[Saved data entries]
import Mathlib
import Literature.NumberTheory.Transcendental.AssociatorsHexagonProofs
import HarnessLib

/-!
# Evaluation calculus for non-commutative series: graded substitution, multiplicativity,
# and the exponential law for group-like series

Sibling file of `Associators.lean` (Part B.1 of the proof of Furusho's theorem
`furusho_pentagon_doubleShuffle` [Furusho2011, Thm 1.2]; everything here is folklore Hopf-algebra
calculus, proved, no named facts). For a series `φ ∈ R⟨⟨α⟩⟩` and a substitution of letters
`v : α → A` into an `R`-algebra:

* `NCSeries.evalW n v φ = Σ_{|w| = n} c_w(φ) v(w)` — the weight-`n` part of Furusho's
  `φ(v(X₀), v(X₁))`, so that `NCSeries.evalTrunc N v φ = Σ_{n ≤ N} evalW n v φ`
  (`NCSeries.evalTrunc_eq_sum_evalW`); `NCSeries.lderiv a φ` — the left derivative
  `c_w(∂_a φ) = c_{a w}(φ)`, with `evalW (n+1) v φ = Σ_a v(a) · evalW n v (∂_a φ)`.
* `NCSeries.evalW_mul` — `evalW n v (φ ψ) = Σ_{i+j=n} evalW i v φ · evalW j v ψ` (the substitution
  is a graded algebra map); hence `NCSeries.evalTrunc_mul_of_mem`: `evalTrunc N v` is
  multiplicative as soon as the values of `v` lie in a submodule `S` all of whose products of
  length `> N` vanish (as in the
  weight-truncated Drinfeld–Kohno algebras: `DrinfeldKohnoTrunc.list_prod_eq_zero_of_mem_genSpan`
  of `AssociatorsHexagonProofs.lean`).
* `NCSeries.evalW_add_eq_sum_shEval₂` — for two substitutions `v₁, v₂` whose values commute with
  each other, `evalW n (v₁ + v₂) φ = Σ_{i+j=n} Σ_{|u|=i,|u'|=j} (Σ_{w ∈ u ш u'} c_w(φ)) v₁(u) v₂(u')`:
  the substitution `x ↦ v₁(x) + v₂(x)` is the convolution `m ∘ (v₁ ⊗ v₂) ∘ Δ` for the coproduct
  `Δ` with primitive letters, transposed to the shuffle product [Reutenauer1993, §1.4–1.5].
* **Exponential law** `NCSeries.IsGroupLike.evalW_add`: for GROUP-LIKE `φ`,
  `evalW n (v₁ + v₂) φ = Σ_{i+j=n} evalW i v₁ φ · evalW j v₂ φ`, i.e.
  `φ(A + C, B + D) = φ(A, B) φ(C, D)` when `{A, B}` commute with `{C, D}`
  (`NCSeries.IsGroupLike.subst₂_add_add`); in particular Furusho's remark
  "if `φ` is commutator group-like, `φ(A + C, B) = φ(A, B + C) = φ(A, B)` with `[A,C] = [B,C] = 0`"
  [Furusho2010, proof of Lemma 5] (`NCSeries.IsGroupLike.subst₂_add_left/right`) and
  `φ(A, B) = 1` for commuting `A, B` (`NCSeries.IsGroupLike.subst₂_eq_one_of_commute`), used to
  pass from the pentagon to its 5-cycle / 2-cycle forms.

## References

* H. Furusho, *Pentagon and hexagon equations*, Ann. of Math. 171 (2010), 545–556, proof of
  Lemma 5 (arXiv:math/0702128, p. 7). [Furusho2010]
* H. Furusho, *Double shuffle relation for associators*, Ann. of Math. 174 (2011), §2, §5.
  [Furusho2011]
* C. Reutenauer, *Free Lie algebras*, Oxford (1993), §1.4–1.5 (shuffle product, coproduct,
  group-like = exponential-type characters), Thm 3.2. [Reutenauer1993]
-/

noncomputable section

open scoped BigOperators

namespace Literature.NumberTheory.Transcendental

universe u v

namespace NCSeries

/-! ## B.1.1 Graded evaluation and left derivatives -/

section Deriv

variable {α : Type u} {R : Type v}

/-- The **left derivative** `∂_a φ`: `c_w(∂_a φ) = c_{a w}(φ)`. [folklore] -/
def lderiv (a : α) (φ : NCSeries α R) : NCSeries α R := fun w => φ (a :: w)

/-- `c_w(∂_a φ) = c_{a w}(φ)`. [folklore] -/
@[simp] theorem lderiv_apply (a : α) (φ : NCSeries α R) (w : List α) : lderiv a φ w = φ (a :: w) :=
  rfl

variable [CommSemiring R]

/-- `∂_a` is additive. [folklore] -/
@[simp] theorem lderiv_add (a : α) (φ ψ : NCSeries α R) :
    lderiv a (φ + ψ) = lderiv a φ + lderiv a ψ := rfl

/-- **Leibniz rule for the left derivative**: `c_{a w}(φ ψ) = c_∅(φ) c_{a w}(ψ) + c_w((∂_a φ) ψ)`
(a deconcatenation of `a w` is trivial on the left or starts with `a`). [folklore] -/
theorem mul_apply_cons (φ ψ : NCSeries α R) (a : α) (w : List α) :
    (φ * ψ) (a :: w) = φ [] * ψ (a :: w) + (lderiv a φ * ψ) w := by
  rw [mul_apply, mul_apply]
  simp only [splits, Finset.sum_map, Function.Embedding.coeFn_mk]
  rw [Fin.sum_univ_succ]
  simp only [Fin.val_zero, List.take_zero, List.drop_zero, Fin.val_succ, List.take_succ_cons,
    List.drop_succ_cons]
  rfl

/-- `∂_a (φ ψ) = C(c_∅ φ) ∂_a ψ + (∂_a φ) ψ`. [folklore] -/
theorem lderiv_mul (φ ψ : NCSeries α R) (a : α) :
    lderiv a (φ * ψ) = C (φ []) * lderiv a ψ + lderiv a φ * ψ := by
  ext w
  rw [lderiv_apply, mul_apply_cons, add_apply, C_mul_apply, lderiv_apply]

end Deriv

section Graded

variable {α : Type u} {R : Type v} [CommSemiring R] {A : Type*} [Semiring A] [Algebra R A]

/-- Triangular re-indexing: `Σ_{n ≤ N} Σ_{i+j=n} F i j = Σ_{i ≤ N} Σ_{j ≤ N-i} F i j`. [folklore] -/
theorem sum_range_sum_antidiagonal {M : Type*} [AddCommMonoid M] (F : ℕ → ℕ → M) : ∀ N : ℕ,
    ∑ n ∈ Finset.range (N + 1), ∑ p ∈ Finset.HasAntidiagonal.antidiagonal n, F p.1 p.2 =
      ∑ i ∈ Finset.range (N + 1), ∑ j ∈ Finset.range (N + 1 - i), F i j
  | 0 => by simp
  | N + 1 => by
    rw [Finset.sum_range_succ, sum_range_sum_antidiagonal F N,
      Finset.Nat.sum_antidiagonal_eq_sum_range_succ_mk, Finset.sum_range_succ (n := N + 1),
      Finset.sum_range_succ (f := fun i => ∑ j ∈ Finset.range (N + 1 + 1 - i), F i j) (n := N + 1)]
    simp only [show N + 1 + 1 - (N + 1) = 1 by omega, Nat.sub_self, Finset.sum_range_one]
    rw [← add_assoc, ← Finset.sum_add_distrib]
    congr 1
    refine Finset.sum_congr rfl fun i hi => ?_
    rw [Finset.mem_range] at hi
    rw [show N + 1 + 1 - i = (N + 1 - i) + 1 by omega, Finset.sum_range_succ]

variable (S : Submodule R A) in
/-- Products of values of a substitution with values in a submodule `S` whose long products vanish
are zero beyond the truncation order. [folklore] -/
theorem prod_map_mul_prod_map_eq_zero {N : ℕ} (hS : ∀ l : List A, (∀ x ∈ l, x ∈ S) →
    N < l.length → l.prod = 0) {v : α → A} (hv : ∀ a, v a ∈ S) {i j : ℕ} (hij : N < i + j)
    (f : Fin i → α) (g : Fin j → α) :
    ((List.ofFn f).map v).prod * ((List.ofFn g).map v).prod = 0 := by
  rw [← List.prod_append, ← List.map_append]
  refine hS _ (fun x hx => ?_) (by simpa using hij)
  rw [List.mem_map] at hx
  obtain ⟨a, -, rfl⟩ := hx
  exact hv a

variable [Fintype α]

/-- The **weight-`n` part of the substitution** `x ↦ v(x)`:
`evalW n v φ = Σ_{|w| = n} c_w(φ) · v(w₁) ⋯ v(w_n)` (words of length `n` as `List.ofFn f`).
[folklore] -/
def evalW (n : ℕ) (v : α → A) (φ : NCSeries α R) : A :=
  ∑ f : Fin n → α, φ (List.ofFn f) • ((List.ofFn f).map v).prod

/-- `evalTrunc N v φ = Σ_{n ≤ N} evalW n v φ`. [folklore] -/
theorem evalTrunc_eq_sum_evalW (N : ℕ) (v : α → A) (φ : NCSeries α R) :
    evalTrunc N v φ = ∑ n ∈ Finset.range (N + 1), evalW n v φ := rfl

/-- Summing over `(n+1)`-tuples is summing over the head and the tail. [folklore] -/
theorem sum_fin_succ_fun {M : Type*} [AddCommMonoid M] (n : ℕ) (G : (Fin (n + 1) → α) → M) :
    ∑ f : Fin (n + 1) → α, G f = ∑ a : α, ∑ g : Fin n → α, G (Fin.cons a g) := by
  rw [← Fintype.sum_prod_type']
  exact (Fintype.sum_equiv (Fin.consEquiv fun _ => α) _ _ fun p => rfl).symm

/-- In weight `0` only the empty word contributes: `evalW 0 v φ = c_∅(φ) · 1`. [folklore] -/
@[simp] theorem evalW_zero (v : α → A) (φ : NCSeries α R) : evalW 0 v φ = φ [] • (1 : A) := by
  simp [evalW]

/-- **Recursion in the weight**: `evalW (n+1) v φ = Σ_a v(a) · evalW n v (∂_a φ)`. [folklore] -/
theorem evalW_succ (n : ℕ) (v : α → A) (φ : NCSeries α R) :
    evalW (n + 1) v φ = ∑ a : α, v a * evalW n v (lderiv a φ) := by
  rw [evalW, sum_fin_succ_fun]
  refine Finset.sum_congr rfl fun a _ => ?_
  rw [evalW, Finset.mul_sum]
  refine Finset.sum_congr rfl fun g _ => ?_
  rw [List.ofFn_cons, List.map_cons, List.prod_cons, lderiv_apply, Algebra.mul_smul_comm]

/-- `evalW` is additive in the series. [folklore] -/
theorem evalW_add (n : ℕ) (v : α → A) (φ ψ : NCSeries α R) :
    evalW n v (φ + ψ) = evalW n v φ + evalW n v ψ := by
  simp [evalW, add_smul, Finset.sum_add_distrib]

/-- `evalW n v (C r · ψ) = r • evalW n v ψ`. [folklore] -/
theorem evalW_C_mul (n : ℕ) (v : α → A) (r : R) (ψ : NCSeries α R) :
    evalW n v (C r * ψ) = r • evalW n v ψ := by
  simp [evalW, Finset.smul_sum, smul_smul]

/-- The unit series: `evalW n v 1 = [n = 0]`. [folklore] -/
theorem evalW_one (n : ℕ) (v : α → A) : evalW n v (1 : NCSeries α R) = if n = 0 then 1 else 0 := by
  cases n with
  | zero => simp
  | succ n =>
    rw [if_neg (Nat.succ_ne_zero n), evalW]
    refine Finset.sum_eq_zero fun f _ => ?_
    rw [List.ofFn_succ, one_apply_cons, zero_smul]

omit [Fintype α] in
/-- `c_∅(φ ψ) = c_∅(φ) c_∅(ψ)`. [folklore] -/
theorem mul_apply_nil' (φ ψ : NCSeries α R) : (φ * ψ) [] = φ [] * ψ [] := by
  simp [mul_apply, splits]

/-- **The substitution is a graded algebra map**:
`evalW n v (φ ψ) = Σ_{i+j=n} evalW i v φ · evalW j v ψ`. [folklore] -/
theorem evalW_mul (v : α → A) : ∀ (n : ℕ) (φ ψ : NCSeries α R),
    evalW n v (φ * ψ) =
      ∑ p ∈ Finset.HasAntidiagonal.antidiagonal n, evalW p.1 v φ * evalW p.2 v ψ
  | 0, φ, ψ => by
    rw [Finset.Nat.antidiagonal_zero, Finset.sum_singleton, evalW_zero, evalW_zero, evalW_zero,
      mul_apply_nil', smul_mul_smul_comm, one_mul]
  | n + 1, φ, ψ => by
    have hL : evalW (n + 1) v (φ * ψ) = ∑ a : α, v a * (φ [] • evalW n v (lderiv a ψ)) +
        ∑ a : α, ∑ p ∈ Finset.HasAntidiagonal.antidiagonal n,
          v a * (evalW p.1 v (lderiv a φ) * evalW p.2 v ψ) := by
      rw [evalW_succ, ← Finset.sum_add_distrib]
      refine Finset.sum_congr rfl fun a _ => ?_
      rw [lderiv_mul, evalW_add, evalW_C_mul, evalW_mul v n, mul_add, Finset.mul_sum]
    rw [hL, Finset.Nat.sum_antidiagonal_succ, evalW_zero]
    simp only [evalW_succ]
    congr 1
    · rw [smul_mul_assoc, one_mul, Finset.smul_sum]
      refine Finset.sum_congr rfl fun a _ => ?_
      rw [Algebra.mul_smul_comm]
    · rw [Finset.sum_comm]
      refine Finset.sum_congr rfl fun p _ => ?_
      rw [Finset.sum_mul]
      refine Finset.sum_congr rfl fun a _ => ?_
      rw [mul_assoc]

Prompt =>
Each line of the records above that contains the word "splits" should be counted; give the resulting number without further words.

Answer to this task =>
2